Dataflow Software Stack
032db78
Master Thesis of Mathijs Saey at the VUB
|
This page serves as a basic introduction to the IF1 language. The information on this page is based on the paper: IF1 - An Intermediate Form for Applicative Languages. (Stephen Skedzielewski 1985)
On this page, we attempt to create a compact yet complete overview of the language that should be enough to write an if1 parser without any previous IF1 knowledge.
A few IF1 and Sisal examples are present in the repository, a copy of these examples is also present in the documentation:
IF1 represents directed, acyclic graphs, these graphs have a few components.
IF1 instructions are delimited by newlines. The first character after a newline determines the type of instruction the line represents, the rest of the line consists of a number of whitespace separated fields, the amount of which depends on that specific instruction. Any extra text listed after the fields is considered to be a comment, so are lines that start with C. For more information about comments, look into appendix A.
The following table lists the different instructions types.
Character | Represents | Syntax |
---|---|---|
T | type | T label type_code arg_1 arg_2 |
E | edge | E source_node port destination_node port type |
L | literal | L destination_node port type string |
G | subgraph of a compound node | G type_reference |
G | local function graph | G type_reference "name" |
X | global function graph | X type_reference "name" |
I | imported function | I type_reference "name" |
N | simple node | N label operation |
{ | start compound node | { Compound label operation |
} | end compound node | } label operation association_list_length association_list_element_1 association_list_element_2 ... |
The semantics of these instructions are explained below, explanation about labels and types are presented in the labels and types section.
IF1 instructions commonly contain a type identifier, the purpose of this section is to explain IF1 type definitions, any defined type is referred to by it's label.
Labels are represented by integers, and are used to identify nodes and types.
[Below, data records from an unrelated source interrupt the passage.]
import Summits.AnomalousDissipation.AnomalousDissipation.Theorems.EnsembleRigidityGPStatisticalRigidityGpSmallEnergy
import Summits.AnomalousDissipation.AnomalousDissipation.Theorems.ImpulseGridGridThesisStubAcdcStrainBound
import Literature.Analysis.FluidPDE.StokesTorusProofs
import Literature.Analysis.FluidPDE.EulerTorusUniqueness
import Literature.Analysis.FunctionSpaces.TorusFluidGlueProofs

/-!
# Crux `NeutralTaylorWaves.NewtonRealisation` (stmt-AnomalousDissipation-16315), negative lane:
# calculus of the axial shear mode (tools for `BorderedBoundShear`, `BorderedBoundInhabited`)

The standing disprover's inhabitant of the crux's bordered `L²` a-priori clause is the axial shear
state `u₀ = sin(2πx₃) a` (`Torus.stokesMode e₃ a false`, horizontal amplitude `a₃ = 0`) with its
cosine partner `C = cos(2πx₃) a`.  This file collects the pointwise and integral identities the
energy method needs (refuter cdisprove, 2026-08-17): derivatives of the cosine mode
(`partialDeriv_cosMode`, `fderiv_cosMode`; the sine versions are the tree's
`AcdcStrain.partialDeriv_stokesMode_sin`, `gpForce_fderiv_stokesMode_sin`), the pointwise size
`‖stokesMode k a c x‖ ≤ ‖a‖`, the transport facts `(u₀·∇)u₀ = 0`, `(u₀·∇)C = 0`,
`(v·∇)u₀ = (2πv₃) • C`, `∂₃u₀ = 2π • C`, `Δ = −4π²` on the axial modes, the antisymmetry of
transport `∫⟪(u·∇)p, q⟫ = −∫⟪p, (u·∇)q⟫`, Cauchy–Schwarz for `∫‖a‖‖w‖`, and the six-term splitting
of the pairing of the bordered image `u₀·∇v + v·∇u₀ − νΔv + ∇r − c∂ᵢv − b∂ᵢu₀` with a smooth field.
All from landed tree calculus (`partialDeriv_mFourier`, `fderiv_inner_apply`,
`integral_fderiv_apply_eq_zero_of_isDivFree`, `laplacian_stokesMode`, Hölder). [folklore]
-/

set_option linter.dupNamespace false

noncomputable section

namespace Summit.AnomalousDissipation.AnomalousDissipation.Theorems.NewtonRealisation.Negative

open MeasureTheory
open scoped InnerProductSpace RealInnerProductSpace
open Literature.Analysis.FluidPDE Literature.Analysis.FluidPDE.Torus
open Literature.Analysis.FunctionSpaces Literature.Analysis.FunctionSpaces.Torus
open Summit.AnomalousDissipation.AnomalousDissipation.Theorems.EnsembleRigidity.GPStatisticalRigidity
  (gpForce_fderiv_stokesMode_sin gpForce_integral_norm_sq_stokesMode)
open Summit.AnomalousDissipation.AnomalousDissipation.Theorems (AcdcStrain.partialDeriv_stokesMode_sin)

/-! ## Mode calculus for the axial frequency `e₃ = Pi.single 2 1` -/

/-- `∂ⱼ (Re e_k • a) = -(2π kⱼ Im e_k) • a`. [folklore] -/
theorem partialDeriv_cosMode (k : Fin 3 → ℤ) (a : EuclideanSpace ℝ (Fin 3)) (j : Fin 3)
    (x : UnitAddTorus (Fin 3)) :
    partialDeriv j (⇑(stokesMode k a true)) x =
      (-(2 * Real.pi * (k j : ℝ) * (UnitAddTorus.mFourier k x).im)) • a := by
  have e : (⇑(stokesMode k a true) : UnitAddTorus (Fin 3) → EuclideanSpace ℝ (Fin 3)) =
      ⇑(Complex.reCLM.smulRight a) ∘ ⇑(UnitAddTorus.mFourier k) := by
    funext y
    simp [stokesMode_apply]
  rw [e, partialDeriv_clm_comp (isSmooth_mFourier k) _ j x, partialDeriv_mFourier,
    ContinuousLinearMap.smulRight_apply, Complex.reCLM_apply]
  congr 1
  simp

/-- Same for the cosine mode: `D(Re e₃ • a)(x) h = -(2π h₃ Im e₃(x)) • a`. [folklore] -/
theorem fderiv_cosMode (a : EuclideanSpace ℝ (Fin 3)) (x : UnitAddTorus (Fin 3))
    (h : EuclideanSpace ℝ (Fin 3)) :
    Torus.fderiv (⇑(stokesMode (Pi.single (2 : Fin 3) (1 : ℤ)) a true)) x h =
      (-(2 * Real.pi * h 2 * (UnitAddTorus.mFourier (Pi.single (2 : Fin 3) (1 : ℤ)) x).im)) • a := by
  have h1 : IsContDiff 1 (⇑(stokesMode (Pi.single (2 : Fin 3) (1 : ℤ)) a true)) :=
    (isSmooth_stokesMode _ _ _).isContDiff (by simp)
  rw [fderiv_apply_eq_sum_partialDeriv h1]
  simp_rw [partialDeriv_cosMode, smul_smul]
  rw [Fin.sum_univ_three]
  simp
  ring_nf

/-- Pointwise size of a Stokes mode: `‖stokesMode k a c x‖ ≤ ‖a‖`. [folklore] -/
theorem norm_stokesMode_le (k : Fin 3 → ℤ) (a : EuclideanSpace ℝ (Fin 3)) (c : Bool)
    (x : UnitAddTorus (Fin 3)) : ‖stokesMode k a c x‖ ≤ ‖a‖ := by
  have h1 : ‖UnitAddTorus.mFourier k x‖ = 1 := by simp [UnitAddTorus.mFourier]
  rw [stokesMode_apply, norm_smul]
  have hs : ‖(if c then (UnitAddTorus.mFourier k x).re else (UnitAddTorus.mFourier k x).im)‖ ≤ 1 := by
    cases c
    · simpa [h1] using Complex.abs_im_le_norm (UnitAddTorus.mFourier k x)
    · simpa [h1] using Complex.abs_re_le_norm (UnitAddTorus.mFourier k x)
  calc ‖(if c then (UnitAddTorus.mFourier k x).re else (UnitAddTorus.mFourier k x).im)‖ * ‖a‖
      ≤ 1 * ‖a‖ := mul_le_mul_of_nonneg_right hs (norm_nonneg _)
    _ = ‖a‖ := one_mul _

/-- The axial frequency is nonzero. -/
theorem axial_ne_zero : (Pi.single (2 : Fin 3) (1 : ℤ) : Fin 3 → ℤ) ≠ 0 := by
  intro h
  have := congrFun h 2
  simp at this

/-- `λ_{e₃} = 4π²`. -/
theorem stokesEigenvalue_axial : stokesEigenvalue (Pi.single (2 : Fin 3) (1 : ℤ)) = 4 * Real.pi ^ 2 := by
  simp [stokesEigenvalue, freqNormSq, Fin.sum_univ_three]

/-- An amplitude with vanishing third component is transversal to `e₃`. -/
theorem transversal_of_apply_two {a : EuclideanSpace ℝ (Fin 3)} (ha : a 2 = 0) :
    ⟪latticeVec (Pi.single (2 : Fin 3) (1 : ℤ)), a⟫_ℝ = 0 := by
  rw [EuclideanSpace.inner_eq_star_dotProduct]
  simp [dotProduct, Fin.sum_univ_three, latticeVec_apply, ha]


/-! ## Generic torus identities -/

section Generic

variable {d : Type*} [Fintype d] [DecidableEq d]
variable {G' : Type*} [NormedAddCommGroup G'] [InnerProductSpace ℝ G']

/-- Antisymmetry of transport: `∫ ⟪(u·∇)p, q⟫ = -∫ ⟪p, (u·∇)q⟫` for smooth divergence-free `u`
and smooth `p, q` (`D⟪p,q⟫[u] = ⟪p, Dq[u]⟫ + ⟪Dp[u], q⟫` integrates to zero). [folklore] -/
theorem integral_inner_convect_antisymm {u : UnitAddTorus d → EuclideanSpace ℝ d}
    {p q : UnitAddTorus d → G'} (hu : IsSmooth u) (hdiv : IsDivFree u) (hp : IsSmooth p)
    (hq : IsSmooth q) :
    ∫ x, ⟪convect u p x, q x⟫_ℝ = -∫ x, ⟪p x, convect u q x⟫_ℝ := by
  have h0 := integral_fderiv_apply_eq_zero_of_isDivFree hu (hp.inner hq) hdiv
  have hprod : ∀ x, Torus.fderiv (fun y => ⟪p y, q y⟫_ℝ) x (u x) =
      ⟪p x, convect u q x⟫_ℝ + ⟪convect u p x, q x⟫_ℝ := fun x =>
    fderiv_inner_apply (hp.isContDiff (by simp)) (hq.isContDiff (by simp)) x (u x)
  simp_rw [hprod] at h0
  rw [integral_add (hp.inner (hu.convect hq)).integrable ((hu.convect hp).inner hq).integrable] at h0
  linarith

omit [Fintype d] [DecidableEq d] in
/-- Cauchy–Schwarz for `∫ ‖a‖ ‖w‖`. [folklore] -/
theorem integral_norm_mul_norm_le {α : Type*} [MeasurableSpace α] {μ : Measure α}
    {E : Type*} [NormedAddCommGroup E] {a w : α → E} (ha : MemLp a 2 μ) (hw : MemLp w 2 μ) :
    ∫ x, ‖a x‖ * ‖w x‖ ∂μ ≤ Real.sqrt (∫ x, ‖a x‖ ^ 2 ∂μ) * Real.sqrt (∫ x, ‖w x‖ ^ 2 ∂μ) := by
  have h2 := integral_mul_le_Lp_mul_Lq_of_nonneg Real.HolderConjugate.two_two
    (ae_of_all _ fun x => norm_nonneg (a x)) (ae_of_all _ fun x => norm_nonneg (w x))
    (by simpa using ha.norm) (by simpa using hw.norm)
  refine h2.trans_eq ?_
  simp only [Real.rpow_two, one_div, Real.sqrt_eq_rpow]

/-- Splitting the pairing of the bordered image with a smooth field into its six terms. [bookkeeping] -/
theorem integral_inner_image_split {w v φ : UnitAddTorus d → EuclideanSpace ℝ d}
    {r : UnitAddTorus d → ℝ} (hw : IsSmooth w) (hv : IsSmooth v) (hr : IsSmooth r)
    (hφ : IsSmooth φ) (ν c b : ℝ) (i : d) :
    ∫ x, ⟪convect w v x + convect v w x - ν • laplacian v x + Torus.gradient r x -
        c • partialDeriv i v x - b • partialDeriv i w x, φ x⟫_ℝ =
      (∫ x, ⟪convect w v x, φ x⟫_ℝ) + (∫ x, ⟪convect v w x, φ x⟫_ℝ) -
        ν * (∫ x, ⟪laplacian v x, φ x⟫_ℝ) + (∫ x, ⟪Torus.gradient r x, φ x⟫_ℝ) -
        c * (∫ x, ⟪partialDeriv i v x, φ x⟫_ℝ) - b * (∫ x, ⟪partialDeriv i w x, φ x⟫_ℝ) := by
  have i1 : Integrable (fun x => ⟪convect w v x, φ x⟫_ℝ) volume := ((hw.convect hv).inner hφ).integrable
  have i2 : Integrable (fun x => ⟪convect v w x, φ x⟫_ℝ) volume := ((hv.convect hw).inner hφ).integrable
  have i3 : Integrable (fun x => ν * ⟪laplacian v x, φ x⟫_ℝ) volume :=
    (hv.laplacian.inner hφ).integrable.const_mul ν
  have i4 : Integrable (fun x => ⟪Torus.gradient r x, φ x⟫_ℝ) volume := (hr.gradient.inner hφ).integrable
  have i5 : Integrable (fun x => c * ⟪partialDeriv i v x, φ x⟫_ℝ) volume :=
    ((hv.partialDeriv i).inner hφ).integrable.const_mul c
  have i6 : Integrable (fun x => b * ⟪partialDeriv i w x, φ x⟫_ℝ) volume :=
    ((hw.partialDeriv i).inner hφ).integrable.const_mul b
  have hpt : ∀ x, ⟪convect w v x + convect v w x - ν • laplacian v x + Torus.gradient r x -
        c • partialDeriv i v x - b • partialDeriv i w x, φ x⟫_ℝ =
      ⟪convect w v x, φ x⟫_ℝ + ⟪convect v w x, φ x⟫_ℝ - ν * ⟪laplacian v x, φ x⟫_ℝ +
        ⟪Torus.gradient r x, φ x⟫_ℝ - c * ⟪partialDeriv i v x, φ x⟫_ℝ -
        b * ⟪partialDeriv i w x, φ x⟫_ℝ := by
    intro x
    simp only [inner_sub_left, inner_add_left, real_inner_smul_left]
  simp_rw [hpt]
  have j2 : Integrable (fun x => ⟪convect w v x, φ x⟫_ℝ + ⟪convect v w x, φ x⟫_ℝ) volume :=
    i1.add i2
  have j3 : Integrable (fun x => ⟪convect w v x, φ x⟫_ℝ + ⟪convect v w x, φ x⟫_ℝ -
      ν * ⟪laplacian v x, φ x⟫_ℝ) volume := j2.sub i3
  have j4 : Integrable (fun x => ⟪convect w v x, φ x⟫_ℝ + ⟪convect v w x, φ x⟫_ℝ -
      ν * ⟪laplacian v x, φ x⟫_ℝ + ⟪Torus.gradient r x, φ x⟫_ℝ) volume := j3.add i4
  have j5 : Integrable (fun x => ⟪convect w v x, φ x⟫_ℝ + ⟪convect v w x, φ x⟫_ℝ -
      ν * ⟪laplacian v x, φ x⟫_ℝ + ⟪Torus.gradient r x, φ x⟫_ℝ -
      c * ⟪partialDeriv i v x, φ x⟫_ℝ) volume := j4.sub i5
  rw [integral_sub j5 i6, integral_sub j4 i5, integral_add j3 i4, integral_sub j2 i3,
    integral_add i1 i2, integral_const_mul, integral_const_mul, integral_const_mul]

end Generic

/-! ## The axial shear mode `u₀ = sin(2πx₃) a` (`a₃ = 0`) and its cosine partner -/

section Shear

variable {a : EuclideanSpace ℝ (Fin 3)}

/-- `(uₐ·∇)` kills every `x₃`-only field when `a₃ = 0`: `(S·∇)S = 0` for the sine mode. -/
theorem convect_sinMode_sinMode (ha : a 2 = 0) (x : UnitAddTorus (Fin 3)) :
    convect (⇑(stokesMode (Pi.single (2 : Fin 3) (1 : ℤ)) a false))
      (⇑(stokesMode (Pi.single (2 : Fin 3) (1 : ℤ)) a false)) x = 0 := by
  rw [Torus.convect, gpForce_fderiv_stokesMode_sin]
  simp [stokesMode_apply, ha]

/-- `(S·∇)C = 0` for the sine mode `S` and the cosine mode `C` (both with amplitude `a`, `a₃ = 0`). -/
theorem convect_sinMode_cosMode (ha : a 2 = 0) (x : UnitAddTorus (Fin 3)) :
    convect (⇑(stokesMode (Pi.single (2 : Fin 3) (1 : ℤ)) a false))
      (⇑(stokesMode (Pi.single (2 : Fin 3) (1 : ℤ)) a true)) x = 0 := by
  rw [Torus.convect, fderiv_cosMode]
  simp [stokesMode_apply, ha]

/-- `(v·∇)S = (2π v₃) • C` pointwise. -/
theorem convect_left_sinMode (v : UnitAddTorus (Fin 3) → EuclideanSpace ℝ (Fin 3))
    (x : UnitAddTorus (Fin 3)) :
    convect v (⇑(stokesMode (Pi.single (2 : Fin 3) (1 : ℤ)) a false)) x =
      (2 * Real.pi * v x 2) • stokesMode (Pi.single (2 : Fin 3) (1 : ℤ)) a true x := by
  rw [Torus.convect, gpForce_fderiv_stokesMode_sin]

/-- `∂₃ S = 2π • C` pointwise. -/
theorem partialDeriv_two_sinMode (x : UnitAddTorus (Fin 3)) :
    partialDeriv (2 : Fin 3) (⇑(stokesMode (Pi.single (2 : Fin 3) (1 : ℤ)) a false)) x =
      (2 * Real.pi) • stokesMode (Pi.single (2 : Fin 3) (1 : ℤ)) a true x := by
  rw [AcdcStrain.partialDeriv_stokesMode_sin, stokesMode_apply]
  simp [smul_smul]

/-- `∂ⱼ S` has size at most `2π‖a‖`. -/
theorem norm_partialDeriv_sinMode_le (j : Fin 3) (x : UnitAddTorus (Fin 3)) :
    ‖partialDeriv j (⇑(stokesMode (Pi.single (2 : Fin 3) (1 : ℤ)) a false)) x‖ ≤
      2 * Real.pi * ‖a‖ := by
  have h1 : ‖UnitAddTorus.mFourier (Pi.single (2 : Fin 3) (1 : ℤ)) x‖ = 1 := by
    simp [UnitAddTorus.mFourier]
  have hre : |(UnitAddTorus.mFourier (Pi.single (2 : Fin 3) (1 : ℤ)) x).re| ≤ 1 := by
    simpa [h1] using Complex.abs_re_le_norm (UnitAddTorus.mFourier (Pi.single (2 : Fin 3) (1 : ℤ)) x)
  have hk : |((Pi.single (2 : Fin 3) (1 : ℤ) : Fin 3 → ℤ) j : ℝ)| ≤ 1 := by
    fin_cases j <;> simp
  rw [AcdcStrain.partialDeriv_stokesMode_sin, norm_smul, Real.norm_eq_abs]
  have : |2 * Real.pi * ((Pi.single (2 : Fin 3) (1 : ℤ) : Fin 3 → ℤ) j : ℝ) *
      (UnitAddTorus.mFourier (Pi.single (2 : Fin 3) (1 : ℤ)) x).re| ≤ 2 * Real.pi := by
    rw [abs_mul, abs_mul, abs_of_pos (by positivity : (0 : ℝ) < 2 * Real.pi)]
    calc 2 * Real.pi * |((Pi.single (2 : Fin 3) (1 : ℤ) : Fin 3 → ℤ) j : ℝ)| *
          |(UnitAddTorus.mFourier (Pi.single (2 : Fin 3) (1 : ℤ)) x).re|
        ≤ 2 * Real.pi * 1 * 1 := by gcongr
      _ = 2 * Real.pi := by ring
  exact mul_le_mul_of_nonneg_right this (norm_nonneg _)

/-- The Laplacian of the axial modes: `Δ(stokesMode e₃ a c) = -4π² • stokesMode e₃ a c`. -/
theorem laplacian_axialMode (c : Bool) (x : UnitAddTorus (Fin 3)) :
    laplacian (⇑(stokesMode (Pi.single (2 : Fin 3) (1 : ℤ)) a c)) x =
      (-(4 * Real.pi ^ 2)) • stokesMode (Pi.single (2 : Fin 3) (1 : ℤ)) a c x := by
  rw [laplacian_stokesMode, stokesEigenvalue_axial]

end Shear



end Summit.AnomalousDissipation.AnomalousDissipation.Theorems.NewtonRealisation.Negative

end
Nodes and types do not share labels, that is, a node and a type may have the same integer as label without being related in any way. Type labels share a global scope, while Node labels only have to be unique within their enclosing graph. It's also worth noting that a missing or unknown type is referred to by using the label 0.
With that being said, we can look at the type definitions:
T label type_code arg_1 arg_2
To clarify this, let's look at a basic sisal type. In this case, the boolean.
T 1 1 0 na=Boolean
What follows is a table of the possible type codes and their meaning.
Code | Type | Argument 1 | Argument 2 |
---|---|---|---|
0 | Array | Base type | none |
1 | Basic code | Basic code | none |
2 | Field | Field type | Next field |
3 | Function | Argument type | Result type |
4 | Multiple | Base type | none |
5 | Record | First field | none |
6 | Stream | Base type | none |
7 | Tag | Tag type | Next tag |
8 | Tuple | Type | Next in tuple |
9 | Union | First Tag | none |
In the following sections, the different types are described.
As the example in the parent section indicates, basic types simply indicate a standard type, the argument is simply a code that tells us which type we are dealing with. A table with the basic types and their code can be found below.
Code | Type |
---|---|
0 | Boolean |
1 | Character |
2 | Double |
3 | Integer |
4 | Null |
5 | Real |
6 | WildBasic* |
`* This type does not appear in the official reference, but is generated by sisalc 14.1.
Arrays and streams simply point to the label of the type they contain.
A record can be seen as a pointer to a field. It simply contains it's label, the type_code that indicates it's a record and the label of it's first field.
A field contains it's label, it's type_code, the label of the type it contains, and the label of the next field. The last field contains 0 as the label that points to the next field.
Unions and tags work in the same way, the only difference is that unions can be seen as a pointer to a tag. A tag points to the next tag like a field points to the next field.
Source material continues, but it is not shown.